Après la perfection atteinte par « Violator », j'étais prédestiné à trouver un peu moins bon ce « SOFAD ». Et c'est en fait assez logique, le groupe étant en perpétuel évolution et remise en question, il est rare que les pistes de chacun de leurs disques forment un tout totalement cohérents. Ici, les Modes se cherchent de nouveau à travers le Blues et le Gospel.
Dans le livret accompagnant le CD, les photos ne mentent pas. Ils posent avec guitare, basse, batterie (à laquelle s'essayera tout au long Alan Wilder), piano et semblent avoir oublié leurs synthés sur Violator. En pratique, c'est tout autre chose, l'électronique est toujours présent dans leurs chansons, bien que moindre. Cette fois-ci, les machines ne sont là que pour accompagner l'instrumentation plus organique voulue par Mark Ellis Flood et Dave Gahan, lui en plein trip Grunge, ayant découvert la drogue depuis peu. Pour la première fois, la bande fait appel à des musiciens extérieurs, principalement pour les cordes et les choeurs gospels ornant toute la pièce.

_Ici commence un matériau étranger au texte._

/-
Origin: expansion seat `prover-pub-hodgecm-mc-carch-1-0`, handover #CA7 2026-08-19T23:40Z md5 b955d8d89102 (125 l.; + cmBlockSection_snd_eq_one; NEW additive leaf; imports Model.HypCensus.ArchDatumBlockCM only — RUN-36 INSTALLED; RUN-38 row) (`HOME/mc/pub-hodgecm-mc-carch-1/pkg/HodgeCM/Model/ArchKTypeOfBlockSection.lean`, md5 b955d8d89102, 125 lines);
landed by the second packager (p2) in gate run 38 as `HodgeCM/Model/ArchKTypeOfBlockSection.lean` (verbatim).
-/
/-
Copyright (c) 2026. Released under Apache 2.0 license as described in the file LICENSE.
Cell pub-hodgecm, MODEL layer (construction prover mc-carch-1, gen 0), BINDER-OWNERS row 12 `C`, junction (J-x₀)⇄(J-arch): the PLACE
COMPONENTS of binder-2's block section `HypCensus/ArchDatumBlockCM.cmBlockSection` — the right-hand side of the frame matching `hωA`
of `Model/ArchKTypeOfFrame` (companion of `Model/ArchKTypeOfSection`, which reads the left-hand side).
-/
import Summits.HodgeConjecture.HodgeCM.Model.HypCensus.ArchDatumBlockCM

/-!
# The components of `cmBlockSection eP eQ g` at the complex places of `L`

`cmBlockSection eP eQ = archPairSection … v₁ ∘ (Ginf.relabel … eP eQ 1 1)⁻¹` (binder-2), `archPairSection v₁ g = archPairSingle w(v₁)
((archPairFrameEquiv v₁)⁻¹ g)` (tree T4 `ArchFollandDualPairPlaceSectionFrame`), `archPairSingle = archSingle × archSingle`.  Hence
(`v₁ = cmPlace L ι₁`, `w₁ = cmPlaceOver L v₁`):

* `cmBlockSection_fst` / `cmBlockSection_snd` — the two factors are `archSingle w₁` of the inverse-framed, un-relabelled components;
* `archAt_cmBlockSection_fst_self` / `_of_ne` — the `V`-factor has `w₁`-component `((archPairFrameEquiv v₁)⁻¹ (relabel⁻¹ g)).1` and
  trivial components elsewhere (the `W`-factor on `(u′, 1)` and the explicit matrix `D⁻¹ · reindex ε⁻¹ (…) · D` of the
  `w₁`-component via `coe_toUForm_GL` are the next two lemmas of this file — TODO, carch-1).

Nothing is cited and nothing is minted: kernel lemmas unfolding installed definitions.
-/

set_option autoImplicit false

noncomputable section

open NumberField NumberField.InfinitePlace IsDedekindDomain
open scoped Matrix Classical
open Literature.NumberTheory.Automorphic Literature.NumberTheory.Automorphic.UnitaryGroup Literature.NumberTheory.Weil1964
open Literature.RepresentationTheory.KonnoKonno2007 Literature.RepresentationTheory.KonnoKonno2007.RealDualPair
open Literature.NumberTheory.GelbartRogawski1991 Literature.NumberTheory.GelbartRogawski1991.UnitaryDualPair

namespace HodgeCM.Model.HypCensus

section BlockSectionComponents

variable (L : Type) [Field L] [NumberField L] [IsCMField L] {N M n : ℕ} (e : Fin N × Fin M ≃ Fin n)
variable (dV : Fin N → L) (hdV : ∀ i, IsCMField.complexConj L (dV i) = dV i) (hdV0 : ∀ i, dV i ≠ 0)
variable (dW : Fin M → L) (hdW : ∀ i, IsCMField.complexConj L (dW i) = dW i) (hdW0 : ∀ i, dW i ≠ 0)
variable (ι₁ : L →+* ℂ)
variable (eP : PosIdx (cmXV L dV hdV ι₁ (cmPlace L ι₁)) ≃ Fin 2) (eQ : NegIdx (cmXV L dV hdV ι₁ (cmPlace L ι₁)) ≃ Unit)

/-- the pair frame isomorphism of the pin at `v₁ = cmPlace ι₁` (T4's `archPairFrameEquiv` with binder-2's canonical arguments). -/
abbrev cmPairFrameEquiv :=
  archPairFrameEquiv L (IsCMField.complexConj L) N M (IsCMField.complexConj_ne_one L) (cmPlaceOver L) (cmPlaceOver_smul L)
    (cmPlaceOver_comap L) (cmRealVec L dV hdV) (cmRealVec L dW hdW) (realDiagonal_map L dV hdV).symm
    (realDiagonal_map L dW hdW).symm (cmEpsV L dV hdV ι₁) (cmEpsW L dV dW hdW ι₁) (cmDV_ne_zero L dV hdV hdV0 ι₁)
    (cmDW_ne_zero L dV dW hdW hdW0 ι₁) (cmSignConv_ne_zero L dV ι₁) (cmCW_ne_zero L dV ι₁) (cm_htV L dV hdV hdV0 ι₁)
    (cm_htW L dV dW hdW hdW0 ι₁) (cmPlace L ι₁)

/-- the relabelling of the pin (binder-2's, `V`-side `eP`/`eQ`, `W`-side identity). -/
abbrev cmRelabel :=
  Ginf.relabel (PosIdx (cmXV L dV hdV ι₁ (cmPlace L ι₁))) (NegIdx (cmXV L dV hdV ι₁ (cmPlace L ι₁)))
    (PosIdx (cmXW L dV dW hdW ι₁ (cmPlace L ι₁))) (NegIdx (cmXW L dV dW hdW ι₁ (cmPlace L ι₁))) (Fin 2) Unit
    (PosIdx (cmXW L dV dW hdW ι₁ (cmPlace L ι₁))) (NegIdx (cmXW L dV dW hdW ι₁ (cmPlace L ι₁))) eP eQ (Equiv.refl _)
    (Equiv.refl _)

/-- **The `V`-factor of the block section** is `archSingle w₁` of the first inverse-framed, un-relabelled component. -/
theorem cmBlockSection_fst
    (g : Ginf (Fin 2) Unit (PosIdx (cmXW L dV dW hdW ι₁ (cmPlace L ι₁))) (NegIdx (cmXW L dV dW hdW ι₁ (cmPlace L ι₁)))) :
    (cmBlockSection L dV hdV hdV0 dW hdW hdW0 ι₁ eP eQ g).1 =
      archSingle (↥(maximalRealSubfield L)) L (IsCMField.complexConj L) N (Matrix.diagonal dV) (IsCMField.complexConj_ne_one L)
        (complexConj_smul_infinitePlace L) (cmPlaceOver L (cmPlace L ι₁))
        ((cmPairFrameEquiv L dV hdV hdV0 dW hdW hdW0 ι₁).symm ((cmRelabel L dV hdV dW hdW ι₁ eP eQ).symm g)).1 :=
  rfl

/-- **The `W`-factor of the block section** is `archSingle w₁` of the second inverse-framed, un-relabelled component. -/
theorem cmBlockSection_snd
    (g : Ginf (Fin 2) Unit (PosIdx (cmXW L dV dW hdW ι₁ (cmPlace L ι₁))) (NegIdx (cmXW L dV dW hdW ι₁ (cmPlace L ι₁)))) :
    (cmBlockSection L dV hdV hdV0 dW hdW hdW0 ι₁ eP eQ g).2 =
      archSingle (↥(maximalRealSubfield L)) L (IsCMField.complexConj L) M (Matrix.diagonal dW) (IsCMField.complexConj_ne_one L)
        (complexConj_smul_infinitePlace L) (cmPlaceOver L (cmPlace L ι₁))
        ((cmPairFrameEquiv L dV hdV hdV0 dW hdW hdW0 ι₁).symm ((cmRelabel L dV hdV dW hdW ι₁ eP eQ).symm g)).2 :=
  rfl

/-- **At `w₁ = cmPlaceOver (cmPlace ι₁)` the `V`-factor's component is the inverse-framed, un-relabelled `V`-block.** -/
theorem archAt_cmBlockSection_fst_self
    (g : Ginf (Fin 2) Unit (PosIdx (cmXW L dV dW hdW ι₁ (cmPlace L ι₁))) (NegIdx (cmXW L dV dW hdW ι₁ (cmPlace L ι₁)))) :
    archAt (↥(maximalRealSubfield L)) L (IsCMField.complexConj L) N (Matrix.diagonal dV) (cmPlaceOver L (cmPlace L ι₁))
        (complexConj_smul_infinitePlace L _) (IsCMField.complexConj_ne_one L)
        (cmBlockSection L dV hdV hdV0 dW hdW hdW0 ι₁ eP eQ g).1 =
      ((cmPairFrameEquiv L dV hdV hdV0 dW hdW hdW0 ι₁).symm ((cmRelabel L dV hdV dW hdW ι₁ eP eQ).symm g)).1 := by
  rw [cmBlockSection_fst, archAt_archSingle_self]

/-- **Away from `w₁` the `V`-factor's component is trivial.** -/
theorem archAt_cmBlockSection_fst_of_ne {w : {w : InfinitePlace L // w.IsComplex}} (h : w ≠ cmPlaceOver L (cmPlace L ι₁))
    (g : Ginf (Fin 2) Unit (PosIdx (cmXW L dV dW hdW ι₁ (cmPlace L ι₁))) (NegIdx (cmXW L dV dW hdW ι₁ (cmPlace L ι₁)))) :
    archAt (↥(maximalRealSubfield L)) L (IsCMField.complexConj L) N (Matrix.diagonal dV) w
        (complexConj_smul_infinitePlace L _) (IsCMField.complexConj_ne_one L)
        (cmBlockSection L dV hdV hdV0 dW hdW hdW0 ι₁ eP eQ g).1 = 1 := by
  rw [cmBlockSection_fst, archAt_archSingle_of_ne _ _ _ _ _ _ _ _ h]

/-- the un-relabelling is factor by factor: second component. -/
theorem cmRelabel_symm_apply_snd
    (g : Ginf (Fin 2) Unit (PosIdx (cmXW L dV dW hdW ι₁ (cmPlace L ι₁))) (NegIdx (cmXW L dV dW hdW ι₁ (cmPlace L ι₁)))) :
    ((cmRelabel L dV hdV dW hdW ι₁ eP eQ).symm g).2 =
      (UForm.relabel (PosIdx (cmXW L dV dW hdW ι₁ (cmPlace L ι₁))) (NegIdx (cmXW L dV dW hdW ι₁ (cmPlace L ι₁)))
        (PosIdx (cmXW L dV dW hdW ι₁ (cmPlace L ι₁))) (NegIdx (cmXW L dV dW hdW ι₁ (cmPlace L ι₁)))
        (Equiv.refl _) (Equiv.refl _)).symm g.2 :=
  rfl

/-- the inverse pair frame is factor by factor: second component. -/
theorem cmPairFrameEquiv_symm_apply_snd
    (x : UForm (PosIdx (cmXV L dV hdV ι₁ (cmPlace L ι₁))) (NegIdx (cmXV L dV hdV ι₁ (cmPlace L ι₁))) ×
      UForm (PosIdx (cmXW L dV dW hdW ι₁ (cmPlace L ι₁))) (NegIdx (cmXW L dV dW hdW ι₁ (cmPlace L ι₁)))) :
    ((cmPairFrameEquiv L dV hdV hdV0 dW hdW hdW0 ι₁).symm x).2 =
      ((cmPairFrameEquiv L dV hdV hdV0 dW hdW hdW0 ι₁).symm (1, x.2)).2 :=
  rfl

/-- **On `(u′, 1)` the `W`-factor of the block section is trivial.** -/
theorem cmBlockSection_snd_eq_one (u : UForm (Fin 2) Unit) :
    (cmBlockSection L dV hdV hdV0 dW hdW hdW0 ι₁ eP eQ
        ((u, (1 : UForm (PosIdx (cmXW L dV dW hdW ι₁ (cmPlace L ι₁))) (NegIdx (cmXW L dV dW hdW ι₁ (cmPlace L ι₁))))) :
          Ginf (Fin 2) Unit _ _)).2 = 1 := by
  rw [cmBlockSection_snd, cmPairFrameEquiv_symm_apply_snd, cmRelabel_symm_apply_snd, map_one]
  rw [show ((1 : UForm (PosIdx (cmXV L dV hdV ι₁ (cmPlace L ι₁))) (NegIdx (cmXV L dV hdV ι₁ (cmPlace L ι₁)))),
      (1 : UForm (PosIdx (cmXW L dV dW hdW ι₁ (cmPlace L ι₁))) (NegIdx (cmXW L dV dW hdW ι₁ (cmPlace L ι₁))))) =
      (1 : Ginf _ _ _ _) from rfl, map_one, Prod.snd_one, map_one]

end BlockSectionComponents

end HodgeCM.Model.HypCensus

end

Au niveau du thème, vous l'aurez compris par le titre, Martin Gore continue sa quête de spiritualité. Il n'est plus simple nanti comme il y a 10 ans sur « Blasphemous Rumours » mais prône maintenant la foi en Dieu, qui est en chacun de nous, la dévotion à l'humain. Il nous parle aussi de ces gens qui jugent et qui condamnent, sans rien connaître de la personne sur « Condemnation », sans doute l'emprunt Gospel le plus réussi de tout l'album. Thème en commun avec « Walking in my Shoes », single que beaucoup apprécient mais qui me laissent de glace.
Car malgré cet hétérogénéité, le tout reste homogène par ses mélodies qui ne dépassent pas le simple côté méditatif, telle une longue prière religieuse qui n'apporterait aucune révélation. Cet absence de tubes n'empêchent pas d'offrir de très bonnes plages, « Mercy in You » et « In Your Room » ont par exemple déjà cet aspect trip-hop dues aux caisses et à l'ambiance, caractéristiques des années 90. Les grattes s'y fondent par des reverbs et autres effets distordants, apportant un plus à l'atmosphère électrique générale. « Get Right With Me » et « Rush » qui suivent assumeront encore plus ce côté rock, quoi que plus oubliables, un peu comme ce « Judas », ballade facile chantée par Martin, malgré le choeur final.
La production étant toujours assurée par Flood, elle est tout de même un peu moins propre que sur Violator, permettant alors au groupe encore plus de digressions instrumentales. « I Feel You » qui lance l'album possède un riff répété et entêtant à la manière d'un « Personal Jesus », en moins dingo, privilégiant le blues, mais qui derrière, fourmille d'idées de sons divers. Pareil pour « Higher Love » qui conclut le disque, les arrangements sont encore une fois tout simplement fabuleux, offrant même le retour d'un gimmick synthé typique de Depeche Mode. Enfin, orchestrale et plus minimaliste, « One Caress » fait partie de mes préférées, surtout d'un point de vue mélodique.
Une fois de plus, le groupe est donc tombé dans l'inconstance avec ce « SOFAD » qui n'en est pas moins un excellent album, ce qui est d'autant plus miraculeux que les relations en studio commençaient à se détériorer. La tournée "Devotional" qui en suivra est la goutte d'eau qui coûtera le départ de notre cher Alan Wilder... Historiquement, cet album de 93 est donc important.